The price has gone up a little, although roughly in line with inflation. $1399 in the US.

And then there’s the tilt screen...

I get it, most photographers will be happy to have a tilt screen. It looks like a good design, fitting flush to the body and adding virtually zero bulk. So don’t use it if you don’t want to. Except I don’t buy that argument. Any feature, every button, every menu options adds complexity, whether you use it or not. A tilting screen adds complexity over a fixed screen. Some cameras should be complex and powerful. Personally I’d rather see the X100 stay simple. Leica-simple. Although maybe the clever hybrid viewfinder means it’s never really been a simple camera, so what do I know. I might end up loving the new screen.


There is one missed opportunity too. You can manually focus the X100 lens but it’s all done electronically. Meaning there’s no direct physical connection and that you can’t preset the focus ring before you turn the camera on and know what will be in focus. Maybe it would have added bulk, but direct physical manual focusing would have been great.


Those aren’t really complaints, just preferences, and my perfect camera probably wouldn’t be the same as yours. The X100V keeps all of the great features of it’s predecessors. The beautiful quiet leaf shutter that allows for fast flash sync. The built-in ND filter. The pretty design and dials and take-anywhere size. The optional wide and tele adaptors.

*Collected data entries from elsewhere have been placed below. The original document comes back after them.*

/-!
# [Kottwitz1992, §5 p. 391 (5.h)] «in Case A `C_ℝ` is a product of `[F₀ : ℚ]` copies of `M_n(ℂ)`» — DISCHARGED:
# `Kottwitz1992_5_CR_caseA_holds`

Kernel-lane companion of the statement carpet ★ `Literature/NumberTheory/Kottwitz1992/ModuliProblem.lean` (squad TK; precedents ★
`ModuliProblemHolds`, ★ `ModuliProblemMEvenHolds`, ★ `ModuliProblemCasesHolds`): the named fact ★ `ModuliProblem.Kottwitz1992_5_CR_caseA` —
for the rational PEL datum `(B, *, V, ⟨·,·⟩, h)` of §5 in Case A (`*` of the second kind) the commutant `C = End_B(V)` satisfies
`dim_ℚ C = n² [F : ℚ]` and `C_ℝ = ℝ ⊗_ℚ C ≃ₐ[ℝ] ∏_{[F₀ : ℚ]} M_n(ℂ)` for some `n ≥ 1` — is PROVED here as
`theorem Kottwitz1992_5_CR_caseA_holds : Kottwitz1992_5_CR_caseA`.  THEOREMS ONLY (no definition, no named fact, no `sorry`, no
instance, no notation); cell hodgecm-mathlib, seat B-typ04 (g32); net debt −1.

R. E. Kottwitz, *Points on some Shimura varieties over finite fields*, J. Amer. Math. Soc. 5 (1992), §5 p. 391 L41–L45 (held
`paper:doi-10-2307-2152772`, p0019).  THE PRINT: «Using that `*` is a positive involution and that our form `⟨·,·⟩` is skew-Hermitian,
one sees easily that […] of course in Case A it is a product of `[F₀ : ℚ]` copies of `M_n(ℂ)`» (`m = [F : F₀] n = 2n`, `n² [F : ℚ] =
dim_ℚ C`).  No proof is printed; THE PROOF GIVEN HERE (standard, through the tree's libraries): §1 the centre `F = Z(B)` of the simple
ring `B` is a field over which `B` is a finite algebra, and `*` restricts to a ring automorphism `σ` of `F` (the centre is `*`-stable)
whose trace form is non-negative — `tr_{B/ℚ}(L_{x x*}) = [B : F] · tr_{F/ℚ}(x σx) > 0` (transitivity of the trace) — and `σ ≠ id`
in Case A; §2 hence `F` is totally imaginary (the tree's ★ Shimura §5.1 Lemma 2,
`Literature.NumberTheory.NumberFields.isTotallyComplex_of_trace_mul_nonneg`), read on a `Type`-small copy `K ⊆ ℂ` of `F` (the image of
a complex embedding; the real-structure engine below is stated for number fields in `Type`), and `[F : ℚ] = 2 [F₀ : ℚ]` (multiplication
by a non-zero `*`-antisymmetric central element exchanges the `*`-symmetric and `*`-antisymmetric parts of `F`); §3 `C = End_B(V)` is
simple with centre `ρ(F)` (★ `ModuliProblemHolds.isSimpleRing_C`, ★ `center_C_map_val`, Kottwitz p. 389), so `C` is a finite-dimensional
CENTRAL simple `K`-algebra through `K ≅ F → C`, of square degree `[C : F] = n²` (★ `Literature.RingTheory.CentralSimple.isSquare_finrank_of_isCentral`);
§4 the tree's type-IV real-structure theorem ★ `Literature.RingTheory.CentralSimple.exists_algEquiv_pi_matrix` (Lange 2023 Thm. 2.6.5
proof Step II + Thm. 2.6.8: `ℝ ⊗_ℚ C ≃ₐ[ℝ] ∏_{w ∣ ∞} M_n(ℂ)` for `C` central simple over a totally complex number field, the product
over its `½[K : ℚ] = [F₀ : ℚ]` infinite places, ★ `two_mul_card_infinitePlace_eq_finrank`), reindexed by `Fin [F₀ : ℚ]`.
HONEST LABEL: HC_CM is proved only modulo the 7 printed citations (2 remaining: hLiu418, h413) until rung 0 closes; this file adds no citation
debt (0 facts, 0 sorry) and discharges 1 named fact of ★ `ModuliProblem`.

## References
* [Kottwitz1992] R. E. Kottwitz, Points on some Shimura varieties over finite fields, J. Amer. Math. Soc. 5 (1992) 373–444, §5 p. 391.
* [Lange2023AbelianVarietiesComplex] H. Lange, Abelian Varieties over the Complex Numbers (2023), §2.6.2 Thm. 2.6.5, Thm. 2.6.8 (the tree's
  `PositiveInvolutionSecondKindRealStructure`).
* [Shimura1998] G. Shimura, Abelian Varieties with Complex Multiplication and Modular Functions, §5.1 Lemma 2 (the tree's
  `NumberFields/PositiveInvolution`).
-/

noncomputable section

If you’re a street photographer and haven’t tried the X100, get one. Borrow one. Try it.

If you’re an event or wedding photographer, try one.

If you’re a Fujifilm photographer and thinking about getting a 23mm lens, get an X100 instead.


It doesn’t have to be the V, the X100F should be coming down to relative-bargain prices soon and it’s a great camera.


Some say that with the new lens, the X100V is the largest step forward so far in the X100 series. I don’t know about that, but it does just add those few little extras that make very appealing.